Judgment of the Supreme Court:

  1. The five strong bench held, by a majority of 3 to 2 (Lord Mance and Lady Hale dissenting), that the new 'realistic prospect of conviction' threshold as set out in the CPS policy did not frustrate the constitutional importance of being able to bring private prosecutions and that this was a more relevant question than 'no case to answer'.
  1. Lord Wilson, who delivered the leading judgment, commented that the question as to whether an ordinary member of the public can bring a private prosecution was not the question the court were required to focus on in this case. He noted that whatever the debate as to constitutional importance of the right, the fact is, that, by section 6 of the 1985 Act Parliament chose, albeit in qualified terms, to re affirm the right of private prosecutions. He stated that the question the court must answer is whether, in applying the 'reasonable prospect' test, the DPP frustrates the policy and objects which underpin section 6 of the 1985 Act?

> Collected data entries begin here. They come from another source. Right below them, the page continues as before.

import Literature.NumberTheory.Automorphic.MeyerRatLogCoordinate
import Mathlib.Analysis.MellinInversion
import HarnessLib

/-!
# Meyer's global difference representation — proofs, `K = ℚ`: the Mellin transform of unramified
# vectors of `H₋`

Topic `NumberTheory/Automorphic`; namespace `Literature.NumberTheory.Automorphic.Meyer`. Sibling
PROOF file of `MeyerDifferenceRepresentation` (Step C of the plan for
`Meyer.spectralRealisation_rat` [Meyer2005, Thm. 5.11]). For an `𝒪̂ˣ`-invariant `f ∈ H₋ = 𝒮(C_ℚ)_ℝ`
Meyer's Fourier–Laplace transform at the unramified quasi-characters `|x|^z` is the Mellin
transform of `ψ(t) = f [z(t)]` (`t > 0`): `f̂(|x|^z) = ∫_{C_ℚ} f |x|^z d^×x = ∫₀^∞ ψ(t) t^{z-1} dt`
[Meyer2005, §2.3 and Lemma 5.10: "The Fourier–Laplace transform maps `𝒮(C_K)_I` isomorphically
onto a space of holomorphic functions on `Re ω ∈ I` …"]. With `ψ = (t ↦ f (posClass (log t)))` and
Mathlib's `mellin` we prove, for `f ∈ H₋` unramified:

* `norm_apply_posClass_log_le` — `‖ψ(t)‖ ≤ C_α t^{-α}` for EVERY real `α` (from the transfer theorem
  `mem_Hminus_iff_of_unramified`); `continuousOn_psi`;
* **`mellinConvergent_of_mem_Hminus`, `differentiableAt_mellin_of_mem_Hminus`** — the Mellin transform
  converges and is holomorphic at EVERY `z ∈ ℂ` (`f̂` is entire) [Meyer2005, Lemma 5.10];
* **`mellin_classTranslate_eq`** — equivariance `(λ_g f)^(z) = |g|^z f̂(z)` [Meyer2005, §2.3:
  "`f ↦ f̂(ω)` is an equivariant map to `ℂ(ω)`"];
* `mellin_sub_of_mem_Hminus` — linearity;
* **`eq_zero_of_mellin_eq_zero`** — injectivity: if `f̂ = 0` then `f = 0` (via `mellin_eq_fourier`
  and the Fourier inversion formula on the line `Re z = 0`).

Everything is proved; no definitions, no named facts.

## References

* R. Meyer, *On a representation of the idele class group related to primes and zeros of
  L-functions*, Duke Math. J. 127 (2005) = arXiv:math/0311468, §2.3, Lemma 5.10, §5.7 [Meyer2005].
-/

noncomputable section

open MeasureTheory Set Filter Asymptotics NumberField
open scoped Topology FourierTransform ContDiff

namespace Literature.NumberTheory.Automorphic.Meyer

section Bounds

variable {f : IdeleClassGroup ℚ → ℂ}

/-- The bounds of the transfer theorem: for an unramified `f ∈ H₋`, every real `α` and all
`n, β ∈ ℕ`, `sup_y (1+|y|)^β ‖∂ⁿ(f[z(e^y)] e^{αy})‖ < ∞`. [cite: Meyer2005, §4.1] -/
theorem exists_bound_of_mem_Hminus
    (hunr : ∀ u ∈ integralFiniteUnits ℚ, ∀ x, f (x * finiteUnitClass ℚ u) = f x) (hf : f ∈ Hminus ℚ)
    (α : ℝ) (n β : ℕ) :
    ∃ C : ℝ, ∀ y : ℝ, (1 + |y|) ^ β *
      ‖iteratedFDeriv ℝ n (fun y : ℝ => f (posClass y) * (Real.exp (α * y) : ℂ)) y‖ ≤ C :=
  (((mem_Hminus_iff_of_unramified hunr).mp hf) α).2 n β

/-- An unramified `f ∈ H₋` is smooth in the logarithmic coordinate. [cite: Meyer2005, §4.1] -/
theorem contDiff_apply_posClass
    (hunr : ∀ u ∈ integralFiniteUnits ℚ, ∀ x, f (x * finiteUnitClass ℚ u) = f x) (hf : f ∈ Hminus ℚ) :
    ContDiff ℝ ∞ (fun y : ℝ => f (posClass y)) := by
  have h := (((mem_Hminus_iff_of_unramified hunr).mp hf) 0).1
  have hfun : (fun y : ℝ => f (posClass y) * (Real.exp (0 * y) : ℂ)) = fun y : ℝ => f (posClass y) := by
    funext y
    rw [zero_mul, Real.exp_zero, Complex.ofReal_one, mul_one]
  rwa [hfun] at h

/-- **Decay of every order at both ends**: for an unramified `f ∈ H₋` and every real `α` there is
`C` with `‖f [z(t)]‖ ≤ C t^{-α}` for all `t > 0`. [cite: Meyer2005, §1 (1.2)] -/
theorem norm_apply_posClass_log_le
    (hunr : ∀ u ∈ integralFiniteUnits ℚ, ∀ x, f (x * finiteUnitClass ℚ u) = f x) (hf : f ∈ Hminus ℚ) (α : ℝ) :
    ∃ C : ℝ, ∀ t : ℝ, 0 < t → ‖f (posClass (Real.log t))‖ ≤ C * t ^ (-α) := by
  obtain ⟨C, hC⟩ := exists_bound_of_mem_Hminus hunr hf α 0 0
  refine ⟨C, fun t ht => ?_⟩
  have h := hC (Real.log t)
  rw [pow_zero, one_mul, norm_iteratedFDeriv_zero, norm_mul, Complex.norm_real, Real.norm_eq_abs,
    Real.abs_exp, ← Real.log_rpow ht, Real.exp_log (Real.rpow_pos_of_pos ht α)] at h
  -- `h : ‖f (posClass (log t))‖ * t ^ α ≤ C`
  have htα : 0 < t ^ α := Real.rpow_pos_of_pos ht α
  rw [Real.rpow_neg ht.le, ← div_eq_mul_inv, le_div_iff₀ htα]
  exact h

/-- `ψ(t) = f [z(t)]` is continuous on `(0, ∞)`. [folklore] -/
theorem continuousOn_apply_posClass_log
    (hunr : ∀ u ∈ integralFiniteUnits ℚ, ∀ x, f (x * finiteUnitClass ℚ u) = f x) (hf : f ∈ Hminus ℚ) :
    ContinuousOn (fun t : ℝ => f (posClass (Real.log t))) (Ioi 0) :=
  (contDiff_apply_posClass hunr hf).continuous.comp_continuousOn
    (Real.continuousOn_log.mono fun _ ht => ne_of_gt ht)

/-- `ψ = O(t^{-a})` at `+∞` for every `a`. [cite: Meyer2005, §1 (1.2)] -/
theorem isBigO_atTop_apply_posClass_log
    (hunr : ∀ u ∈ integralFiniteUnits ℚ, ∀ x, f (x * finiteUnitClass ℚ u) = f x) (hf : f ∈ Hminus ℚ) (a : ℝ) :
    (fun t : ℝ => f (posClass (Real.log t))) =O[atTop] fun t : ℝ => t ^ (-a) := by
  obtain ⟨C, hC⟩ := norm_apply_posClass_log_le hunr hf a
  refine IsBigO.of_bound C ?_
  filter_upwards [eventually_gt_atTop (0 : ℝ)] with t ht
  rw [Real.norm_of_nonneg (Real.rpow_nonneg ht.le _)]
  exact hC t ht

/-- `ψ = O(t^{-b})` at `0⁺` for every `b`. [cite: Meyer2005, §1 (1.2)] -/
theorem isBigO_nhdsGT_apply_posClass_log
    (hunr : ∀ u ∈ integralFiniteUnits ℚ, ∀ x, f (x * finiteUnitClass ℚ u) = f x) (hf : f ∈ Hminus ℚ) (b : ℝ) :
    (fun t : ℝ => f (posClass (Real.log t))) =O[𝓝[>] (0 : ℝ)] fun t : ℝ => t ^ (-b) := by
  obtain ⟨C, hC⟩ := norm_apply_posClass_log_le hunr hf b
  refine IsBigO.of_bound C ?_
  filter_upwards [self_mem_nhdsWithin] with t ht
  rw [Real.norm_of_nonneg (Real.rpow_nonneg (le_of_lt ht) _)]
  exact hC t ht

end Bounds

/-! ### The Mellin transform is entire, equivariant, linear and injective -/

section Mellin

variable {f g : IdeleClassGroup ℚ → ℂ}

/-- **The Mellin transform of an unramified `f ∈ H₋` converges at every `z ∈ ℂ`.**
[cite: Meyer2005, Lemma 5.10] -/
theorem mellinConvergent_of_mem_Hminus
    (hunr : ∀ u ∈ integralFiniteUnits ℚ, ∀ x, f (x * finiteUnitClass ℚ u) = f x) (hf : f ∈ Hminus ℚ) (z : ℂ) :
    MellinConvergent (fun t : ℝ => f (posClass (Real.log t))) z :=
  mellinConvergent_of_isBigO_rpow
    ((continuousOn_apply_posClass_log hunr hf).locallyIntegrableOn measurableSet_Ioi)
    (isBigO_atTop_apply_posClass_log hunr hf (z.re + 1)) (by linarith)
    (isBigO_nhdsGT_apply_posClass_log hunr hf (z.re - 1)) (by linarith)

/-- **`f̂(z) = ∫₀^∞ f[z(t)] t^{z-1} dt` is entire** for an unramified `f ∈ H₋` [Meyer2005, Lemma 5.10:
the Fourier–Laplace transform of `𝒮(C_K)_ℝ` consists of holomorphic functions on all of `Ĉ_K`].
[cite: Meyer2005, Lemma 5.10] -/
theorem differentiableAt_mellin_of_mem_Hminus
    (hunr : ∀ u ∈ integralFiniteUnits ℚ, ∀ x, f (x * finiteUnitClass ℚ u) = f x) (hf : f ∈ Hminus ℚ) (z : ℂ) :
    DifferentiableAt ℂ (mellin (fun t : ℝ => f (posClass (Real.log t)))) z :=
  mellin_differentiableAt_of_isBigO_rpow
    ((continuousOn_apply_posClass_log hunr hf).locallyIntegrableOn measurableSet_Ioi)
    (isBigO_atTop_apply_posClass_log hunr hf (z.re + 1)) (by linarith)
    (isBigO_nhdsGT_apply_posClass_log hunr hf (z.re - 1)) (by linarith)

/-- The Mellin transform of an unramified `f ∈ H₋` is an entire function. [cite: Meyer2005, Lemma 5.10] -/
theorem differentiable_mellin_of_mem_Hminus
    (hunr : ∀ u ∈ integralFiniteUnits ℚ, ∀ x, f (x * finiteUnitClass ℚ u) = f x) (hf : f ∈ Hminus ℚ) :
    Differentiable ℂ (mellin (fun t : ℝ => f (posClass (Real.log t)))) :=
  fun z => differentiableAt_mellin_of_mem_Hminus hunr hf z

/-- A translate of an unramified function, read in the coordinate `t`: `(λ_g f)[z(t)] = f[z(t/|g|)]`.
[cite: Meyer2005, §3.1 (3.1)] -/
theorem classTranslate_apply_posClass_log
    (hunr : ∀ u ∈ integralFiniteUnits ℚ, ∀ x, f (x * finiteUnitClass ℚ u) = f x)
    (g : IdeleClassGroup ℚ) {t : ℝ} (ht : 0 < t) :
    classTranslate ℚ g f (posClass (Real.log t)) = f (posClass (Real.log ((classNorm ℚ g)⁻¹ * t))) := by
  rw [classTranslate_apply, posClass_mul_isUnramified hunr, classNorm, map_inv, NNReal.coe_inv,
    Real.log_inv, Real.log_mul (inv_ne_zero (classNorm_ne_zero g)) ht.ne', Real.log_inv]

/-- **Equivariance of the Mellin transform**: `(λ_g f)^(z) = |g|^z · f̂(z)` for every unramified `f`
and every idele class `g` [Meyer2005, §2.3: evaluation of the Fourier–Laplace transform at `ω` is
an equivariant map to `ℂ(ω)`]. [cite: Meyer2005, §2.3] -/
theorem mellin_classTranslate_eq
    (hunr : ∀ u ∈ integralFiniteUnits ℚ, ∀ x, f (x * finiteUnitClass ℚ u) = f x)
    (g : IdeleClassGroup ℚ) (z : ℂ) :
    mellin (fun t : ℝ => classTranslate ℚ g f (posClass (Real.log t))) z =
      ((classNorm ℚ g : ℝ) : ℂ) ^ z * mellin (fun t : ℝ => f (posClass (Real.log t))) z := by
  have hc : 0 < (classNorm ℚ g)⁻¹ := inv_pos.mpr (classNorm_pos g)
  have h1 : mellin (fun t : ℝ => classTranslate ℚ g f (posClass (Real.log t))) z =
      mellin (fun t : ℝ => f (posClass (Real.log ((classNorm ℚ g)⁻¹ * t)))) z := by
    rw [mellin, mellin]
    refine setIntegral_congr_fun measurableSet_Ioi fun t ht => ?_
    rw [classTranslate_apply_posClass_log hunr g ht]
  rw [h1, mellin_comp_mul_left (fun t : ℝ => f (posClass (Real.log t))) z hc, smul_eq_mul]
  congr 1
  rw [Complex.ofReal_inv, Complex.inv_cpow _ _ (by
      rw [Complex.arg_ofReal_of_nonneg (classNorm_pos g).le]; exact Real.pi_ne_zero.symm),
    Complex.cpow_neg, inv_inv]

/-- **Linearity**: the Mellin transform of a difference of unramified vectors of `H₋` is the
difference of the Mellin transforms. [folklore] -/
theorem mellin_sub_of_mem_Hminus
    (hfu : ∀ u ∈ integralFiniteUnits ℚ, ∀ x, f (x * finiteUnitClass ℚ u) = f x) (hf : f ∈ Hminus ℚ)
    (hgu : ∀ u ∈ integralFiniteUnits ℚ, ∀ x, g (x * finiteUnitClass ℚ u) = g x) (hg : g ∈ Hminus ℚ) (z : ℂ) :
    mellin (fun t : ℝ => (f - g) (posClass (Real.log t))) z =
      mellin (fun t : ℝ => f (posClass (Real.log t))) z - mellin (fun t : ℝ => g (posClass (Real.log t))) z := by
  rw [mellin, mellin, mellin, ← integral_sub (mellinConvergent_of_mem_Hminus hfu hf z)
    (mellinConvergent_of_mem_Hminus hgu hg z)]
  refine setIntegral_congr_fun measurableSet_Ioi fun t _ => ?_
  simp only [Pi.sub_apply, smul_eq_mul, mul_sub]

/-- An unramified `f ∈ H₋` is integrable in the logarithmic coordinate. [folklore] -/
theorem integrable_apply_posClass
    (hunr : ∀ u ∈ integralFiniteUnits ℚ, ∀ x, f (x * finiteUnitClass ℚ u) = f x) (hf : f ∈ Hminus ℚ) :
    Integrable (fun y : ℝ => f (posClass y)) := by
  obtain ⟨C, hC⟩ := exists_bound_of_mem_Hminus hunr hf 0 0 2
  have hcont : Continuous fun y : ℝ => f (posClass y) := (contDiff_apply_posClass hunr hf).continuous
  have hbound : ∀ y : ℝ, ‖f (posClass y)‖ ≤ C * (1 + ‖y‖) ^ (-(2 : ℝ)) := by
    intro y
    have h := hC y
    rw [norm_iteratedFDeriv_zero, norm_mul, Complex.norm_real, Real.norm_eq_abs, zero_mul, Real.exp_zero,
      abs_one, mul_one] at h
    have hpos : 0 < (1 + |y|) ^ 2 := by positivity
    rw [Real.norm_eq_abs, Real.rpow_neg (by positivity), ← div_eq_mul_inv, le_div_iff₀ (by positivity),
      Real.rpow_two, mul_comm]
    exact h
  refine Integrable.mono' ((integrable_one_add_norm (r := 2) (by rw [Module.finrank_self]; norm_num)).const_mul C)
    hcont.aestronglyMeasurable ?_
  exact Eventually.of_forall hbound

/-- **Injectivity of the Mellin transform on unramified vectors of `H₋`**: if `f̂(z) = 0` for all
`z` on the line `Re z = 0` then `f = 0` (Mellin = Fourier in the logarithmic coordinate, and the
Fourier inversion formula). [cite: Meyer2005, Lemma 5.10] -/
theorem eq_zero_of_mellin_eq_zero
    (hunr : ∀ u ∈ integralFiniteUnits ℚ, ∀ x, f (x * finiteUnitClass ℚ u) = f x) (hf : f ∈ Hminus ℚ)
    (h0 : ∀ τ : ℝ, mellin (fun t : ℝ => f (posClass (Real.log t))) (τ * Complex.I) = 0) : f = 0 := by
  -- the function in the Fourier picture: `G(u) = f[z(e^{-u})]`
  set G : ℝ → ℂ := fun u => f (posClass (-u)) with hG
  have hGf : ∀ s : ℂ, s.re = 0 →
      (fun u : ℝ => Real.exp (-s.re * u) • f (posClass (Real.log (Real.exp (-u))))) = G := by
    intro s hs
    funext u
    rw [hs, neg_zero, zero_mul, Real.exp_zero, one_smul, Real.log_exp]
  have hFG : ∀ ξ : ℝ, 𝓕 G ξ = 0 := by
    intro ξ
    have h := mellin_eq_fourier (fun t : ℝ => f (posClass (Real.log t))) (s := ((2 * Real.pi * ξ : ℝ) : ℂ) * Complex.I)
    have hre : (((2 * Real.pi * ξ : ℝ) : ℂ) * Complex.I).re = 0 := by simp
    have him : (((2 * Real.pi * ξ : ℝ) : ℂ) * Complex.I).im / (2 * Real.pi) = ξ := by
      rw [show (((2 * Real.pi * ξ : ℝ) : ℂ) * Complex.I).im = 2 * Real.pi * ξ by simp]
      field_simp
    rw [hGf _ hre, him, h0] at h
    exact h.symm
  -- `G` is continuous and integrable, so Fourier inversion gives `G = 0`
  have hGcont : Continuous G :=
    (contDiff_apply_posClass hunr hf).continuous.comp continuous_neg
  have hGint : Integrable G := (integrable_apply_posClass hunr hf).comp_neg
  have hFGint : Integrable (𝓕 G) := by
    have : 𝓕 G = 0 := funext hFG
    rw [this]
    exact integrable_zero _ _ _
  have hGzero : G = 0 := by
    have hinv := hGcont.fourierInv_fourier_eq hGint hFGint
    have : 𝓕 G = 0 := funext hFG
    rw [this] at hinv
    rw [← hinv]
    funext w
    simp [Real.fourierInv_eq]
  -- hence `f = 0`
  funext c
  rw [apply_eq_apply_posClass_log hunr c]
  have h := congrFun hGzero (-Real.log (classNorm ℚ c))
  rw [hG] at h
  simp only [neg_neg, Pi.zero_apply] at h
  exact h

end Mellin

end Literature.NumberTheory.Automorphic.Meyer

  1. In dismissing the appeal the majority were particularly persuaded by the need for consistency in conducting all prosecutions, no matter whether they are commenced by a private person or a public prosecution agency. They expressed clear concern that an inconsistent approach could lead to a defendant being subject to a private prosecution where there was no evidence giving rise to a realistic prospect of conviction and that this would provide him or her with legitimate grounds for grievance. The majority were also conscious that in applying the more stringent test it protected against the wasting of scarce court resources, which inevitably would lead to the undermining of public confidence. In confirming that private prosecutions have continued in spite of the change of policy in 2009 Lord Wilson highlighted illustrations of private prosecutions which are currently brought and therefore survive the current test. Furthermore Lord Wilson acknowledged what the DPP himself acknowledged, that by para 2.3 of the Code for Crown Prosecutors the DPP would act unlawfully if he were to adopt a rigid approach to the application of his policy in determining whether to institute proceedings and that any determination made by the DPP would be amendable to judicial review.
  1. In her strongly worded dissenting judgment, Lady Hale felt that the new policy emasculated the right of the private individual and left them at the mercy of the prosecuting authority. The possibility of judicially reviewing a decision was, for Lady Hale, unlikely and the new policy threatened rights under Article 3 and 8 of the ECHR.
  1. Therefore the current CPS policy on discontinuing prosecutions remains good law, but only just. The lengthy judgments given by all five judges demonstrate the difficult questions faced by the court. The one cohesive element that ran throughout every judgment however, was the respect each had for maintaining the right to bring private prosecutions. The problem lay in deciding how best this would be managed. The arguments put forward in favour of the current test were both practical and sensible. Applying this threshold does not eliminate private prosecutions; it simply promotes consistency and therefore fairness.